A recent study tries to quantify exactly what impact baby boomers will have on the stock market. Although the results are indeed alarming, there's a silver lining for long-term investors -- one that should help keep you from making emotional decisions that could threaten the success of your investing plan over the long run.

Selling out
A report from the Federal Reserve Bank of San Francisco tried to answer the question of what would happen with stocks as baby boomers begin to retire. To do so, it looked at the ratio of middle-aged workers in their 40s to older workers and young retirees in their 60s and compared it with the valuation of the stock market. Interestingly, the research found a strong connection between stock prices and this age ratio.

In particular, during the bull market of the 1980s and 1990s, boomers were in their peak earning and investing years, while a relatively small part of the population was approaching or entering retirement. The report argues that those trends pushed earnings multiples for stocks up toward their peak around 30 in the late 1990s. Conversely, as boomers aged over the past decade, they gave way to a smaller cohort of middle-aged workers from the so-called baby bust, and as a result, earnings multiples have fallen.

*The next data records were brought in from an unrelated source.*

/-!
# Eliashberg's theorem, part II: Stein structures extend over 2-handles attached along
# Legendrian knots with framing `tb - 1`

Topic `Literature/Geometry/Symplectic`; the central sub-result below Theorem 3 of
Akbulut–Matveyev (1998) (`AkbulutMatveyev.lean`, fact `Literature.Geometry.Symplectic.akbulut_matveyev`,
XL), recorded as ONE named fact now that 4-dimensional 2-handle attachment *along a prescribed
attaching map* exists in the tree (`Topology/FourManifolds/HandleAttachingMaps.lean`:
`HandleAttachingMap 3 2 W` = Kosinski's `h̄ : T → W`, `HandleAttachingMap.IsMultiAttachment h P`
= "`P` is `W` with 2-handles attached simultaneously along the `h i`",
`HandleAttachingMap.attachingCircle` = Kirby's knot `f(S¹ × 0) ⊆ ∂W`,
`HandleAttachingMap.attachingFraming` = the product framing `f(S¹ × e₁)` induced by the handle).
The contact side is `SteinBoundaryContact.lean` (`IsLegendrianKnot`, the twisting number
`SteinStructure.twisting S K ν ∈ ℤ` of a framing relative to the canonical framing — its sign
pinned on the model by `SteinBallLegendrian.lean`: the Seifert framing of the standard
Legendrian unknot has twisting `+1`, i.e. `tb = -1` — and `SteinStructure.defect = max{twisting + 1, 0}`).

Sources, as printed.  Akbulut–Matveyev (1998), Thm. 2 (Eliashberg; "see also [G]"): *"Let
`X = B⁴ ∪ (1-handles) ∪ (2-handles)` be four-dimensional handlebody with one 0-handle and no 3-
or 4-handles. Then: • The standard PC structure on `B⁴` can be extended over 1-handles, so that
manifold `X₁ = B⁴ ∪ (1-handles)` has pseudo-convex boundary. • If each 2-handle is attached to
`∂X₁` along a Legendrian knot with framing one less then Thurston–Bennequin framing of this
knot, then the complex structure on `X₁` can be extended over 2-handles to a complex structure
on `X`, which makes `X` a PC manifold."*  §3: *"Let `Z` be a PC manifold and `h` be a two
handle attached to `∂Z` along a Legendrian knot `K ⊂ ∂Z` with framing `f`. If `tb(K) ≥ f + 1`
then by `C⁰`-small smooth isotopy of `K` we can decrease Thurston–Bennequin invariant of `K` and
make it equal to `f + 1`. Therefore, by a theorem of Eliashberg, manifold `Z ∪ h` possesses PC
structure. … the defect `D(h²)` … is a number `max{f + 1 - tb(K), 0}`. If we have several
2-handles `h₁², …, hₙ²` attached to a Legendrian link on the boundary of PC manifold `Z`, then
the defect … is a sum of the defects of individual handles. So if the defect is zero, the PC
structure extends over 2-handles."*  Gompf (1998), Thm. 1.3 (Eliashberg): *"A smooth, oriented,
compact 4-manifold `X` admits a Stein structure if and only if it has a handle decomposition
satisfying (a) each handle has index `≤ 2`, (b) each 2-handle `hᵢ` is attached along a
Legendrian curve `Kᵢ` in the contact structure induced on the boundary of the underlying 0- and
1-handles, and (c) the framing for attaching each `hᵢ` is obtained from the canonical framing on
`Kᵢ` by adding a single left (negative) twist."*

## Contents

* `Gompf1998_thm13_twoHandles` (**E2**, named fact) — the second bullet of AM Thm. 2 / the "if"
  direction of Gompf Thm. 1.3 (b)–(c), in the generality in which AM §3 invoke it ("`Z` a PC
  manifold … by a theorem of Eliashberg, `Z ∪ h` possesses PC structure"): `W` compact with a
  Stein structure `S`, finitely many 2-handles attached simultaneously to `W` along attaching
  maps `h i` (`IsMultiAttachment h P`) whose attaching circles are Legendrian for `S.J` and whose
  handle framings have twisting number `-1` ("`tb - 1`", one left twist added to the canonical
  framing) ⟹ `P` admits a Stein structure (`IsSteinDomain P`).  Companion of
  `Gompf1998_thm13_noTwoHandles` (E1, `SteinHandlebodies.lean`).
* proved conveniences: the one-handle form `Gompf1998_thm13_twoHandles.single` (index type
  `Unit`), `defect_eq_zero_of_twisting_eq_neg_one` (the framing hypothesis of E2 is the case of
  equality of "defect `0`"), `isBoundaryLink_attachingCircle` (the attaching circles of a
  Legendrian multi-attachment form a link in `∂W`); the vacuous no-handle form is not asserted
  (it would need transport of Stein structures along diffeomorphisms).

## The defect-zero criterion (D): merged back into E2 (review D-0026, 2026-08-15)

AM §3 continue the quotation above with *"the defect `D(h²)` of a 2-handle `h²` attached to a
Legendrian knot `K` on the boundary of PC manifold with framing `f` is a number
`max{f + 1 - tb(K), 0}`. … So if the defect is zero, the PC structure extends over 2-handles."*
This consequence **D** was formerly recorded in this file as a second named fact,
`AkbulutMatveyev1998_defectZero` — the statement of E2 verbatim with the framing hypothesis
`S.twisting … = -1` relaxed to `S.defect (h i).attachingCircle (h i).attachingFraming = 0`
(twisting `≤ -1`, `SteinStructure.defect_eq_zero_iff`) — together with the one-line
`D ⟹ E2` (`Gompf1998_thm13_twoHandles_of_defectZero`) and `AkbulutMatveyev1998_defectZero.single`.
In print D is not a distinct result but the two-sentence corollary of Eliashberg's theorem
quoted above (stabilise until `tb = f + 1`, then apply E2), and that derivation is **proved** in
the tree from E2, ST (`Gompf1998_addLeftTwists`) and ISO
(`HandleAttachingMap.isMultiAttachment_of_linkIsotopyInBoundary`), all further inputs (TUBE, TH,
orientability of Stein domains, handle framings are knot framings, attaching circles are knots
in `∂W`) being theorems: `AkbulutMatveyev1998_defectZero_of_facts` (`DefectZeroProofs.lean`) and
`AkbulutMatveyev1998_defectZero_of_E2_ST_ISO`, `AkbulutMatveyev1998_defectZero_iff_thm13_twoHandles`
(D ⟺ E2 under ST, ISO; `DefectZeroOfEliashberg.lean`, where the former rendering is displayed
verbatim as the left-hand side).  As a named fact D therefore only re-counted E2's debt (its
proving seat could do nothing but wait for E2), and under the fact-decomposition discipline
(D-0026: decomposition children are distinct M-sized published results; decompositions do not
recurse) it has been **merged back**: consumers take
`AkbulutMatveyev1998_defectZero_of_E2_ST_ISO hE hST hISO` (same binders as the former `hD`), and
the proof obligation of the parent `AkbulutMatveyev1998_thm3` meets D in that form.

## Review of E2 under the fact-decomposition discipline (D-0026, 2026-08-15): kept

E2's proving seat triaged it XL, so the fact came up for review as a decomposition child of
`akbulut_matveyev` (is it provable inline, mis-cut, or not in the sources?).  Findings, with the
sources open (Gompf 1998, arXiv:math/9803019: Thm. 1.3 and the paragraph following it, and the
introduction, *"Implicit in the same paper [Eliashberg 1990] is a theorem in the `n = 2` case
(which is also due to Eliashberg … but not explicitly published). We state it as Theorem 1.3"*;
Akbulut–Matveyev 1998, arXiv:math/0010166: Thm. 2 and §3, p. 4):

* **In the sources, faithfully rendered.**  Hypotheses and conclusion are the printed ones
  through the dictionary above, in the generality of AM §3 (arbitrary PC base; see the
  docstring of the fact); the conclusion (`IsSteinDomain P`, existence) is weaker than print.
  The hypotheses are realised in the tree — the doubly left-twisted unknot handle on `B⁴` is a
  Legendrian attachment of twisting `-1` (`SteinBallHandleTwisted.lean`,
  `isSteinDomain_of_isMultiAttachment_twistedUnknot`) — so the fact is not vacuous, and `P`
  needs no separate Hausdorff hypothesis (a multi-attachment carries the identification
  topology of Kosinski's gluing).  Not mis-stated, not an open problem: nothing to restate.
* **Not mis-cut.**  E2 is the distinct published result of this layer — the theorem both
  sources name after Eliashberg — not a slice of the parent's proof; its own corollary D has
  been merged into it (previous section), and it is consumed by name in `DefectZeroProofs.lean`,
  `DefectZeroOfEliashberg.lean`, `TwistingHomotopyProofs.lean` and `SteinBallHandleTwisted.lean`.
* **Irreducibly XL, hence kept as a named fact and not a candidate for an inline proof or for
  further decomposition.**  The printed proof (Gompf, loc. cit.: *"Eliashberg proves this
  theorem by explicit holomorphic gluing. Each 2-handle is given as a neighborhood of
  `D² × 0 ⊂ iℝ² × ℝ² = ℂ²`. … The attaching circle `S¹ × 0` is glued to the given Legendrian
  curve"*) needs, none of it in Mathlib or the tree: (i) a holomorphic identification of a
  neighbourhood in `W` of each Legendrian attaching circle with a neighbourhood of `S¹ × 0` in a
  strictly pseudoconvex model hypersurface of `ℂ²` — complex-analytic geometry of strictly
  pseudoconvex boundaries and real-analytic approximation of Legendrian curves, for the
  integrable `S.J` of the tree's `SteinStructure` (which is Gompf's *"compact, complex `X` with
  boundary … [admitting] a strictly plurisubharmonic function such that the boundary `∂X` is a
  level set"*, Introduction); (ii) strictly plurisubharmonic model functions on the standard handle
  and the `J`-convex surgery of the level hypersurface `∂W` along the Legendrian circle, which
  is where `n = 2` forces the framing `tb - 1` (Gompf: *"when `n = 2`, there is a serious
  restriction on the allowable framings"*); (iii) smoothing of corners and of maxima of
  `J`-convex functions, to present `∂P` as a regular maximal level set; (iv) transport of the
  resulting structure to the abstract attachment `P` — the one step the tree has
  (`IsSteinDomain.of_diffeomorph`, `SteinDomainDiffeomorph.lean`; uniqueness of gluings up to
  diffeomorphism, `IsOpenGluing.nonempty_diffeomorph`).  Items (i)–(iii) are chapters of the
  theory of `J`-convex functions (Eliashberg 1990; Cieliebak–Eliashberg 2012), not M-sized
  published lemmas with their own locators, so no admissible decomposition of E2 exists below
  this file; E2 stays its single named fact.

## What this fact does NOT say (scope)

* Only existence of *a* Stein structure on `P` is asserted (`IsSteinDomain`), not that it
  extends `S` (AM: "the complex structure on `X₁` can be extended"); the tree's `IsSteinDomain`
  cannot express the extension, and Theorem 3 of AM only needs PC-ness of the pieces.
* Orientations: Gompf's `X` is oriented and the left twist is measured in `∂X₁` with its
  boundary orientation from the complex orientation; `SteinStructure.twisting` is intrinsic to
  `S` (frame `(J ċ, R)`, `α(R) > 0`) and was checked against this convention on `∂B⁴`
  (`twisting_legendrianUnknot_seifertFraming = 1`, `SteinBallLegendrian.lean`), so "framing
  `tb - 1`" is `twisting = -1` with no further orientation datum.
* The converse direction of Gompf Thm. 1.3 (every compact Stein surface arises this way) and the
  deformation statements are not recorded.

## References

* S. Akbulut, R. Matveyev, *A convex decomposition theorem for 4-manifolds*, IMRN 1998, no. 7,
  371–381 (arXiv:math/0010166), Thm. 2 and §3. [AkbulutMatveyev1998]
* R. E. Gompf, *Handlebody construction of Stein surfaces*, Ann. of Math. 148 (1998), 619–693,
  Thm. 1.3 and the paragraph following it ("`iτ` goes to the canonical framing … differs from
  the product framing by one twist … left-handed"). [Gompf1998]
* Ya. Eliashberg, *Topological characterization of Stein manifolds of dimension > 2*, Internat.
  J. Math. 1 (1990), 29–46 (the theorem both sources attribute the result to). [Eliashberg1990Stein]
* K. Cieliebak, Ya. Eliashberg, *From Stein to Weinstein and Back: Symplectic Geometry of Affine
  Complex Manifolds*, AMS Colloquium Publ. 59 (2012) (the monograph account of `J`-convex
  functions and of Stein handle attachment). [CieliebakEliashberg2012]
* A. A. Kosinski, *Differential Manifolds* (1993), VI §6 (attaching handles). [Kosinski1993]
-/

noncomputable section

The bad news is that this trend is likely to continue. In fact, the report suggests that P/E multiples could contract further, from their current levels in the mid-teens to as low as 8.4 by 2025. Even assuming that inflation-adjusted earnings continue to grow at past rates -- an assumption that could prove heroic -- the research suggests a 13% real drop in stock prices, with stocks not returning to their 2010 levels on an inflation-adjusted basis until 2027.

Demographic-proof investing
The San Francisco Fed's research makes some interesting points, but it's naive to think that baby boomers will sell out of all of their stocks. For one thing, with longer life expectancies, boomers need the growth that stocks can provide. In addition, large capital gains on some stocks will dissuade boomers from selling out and incurring a huge tax bill.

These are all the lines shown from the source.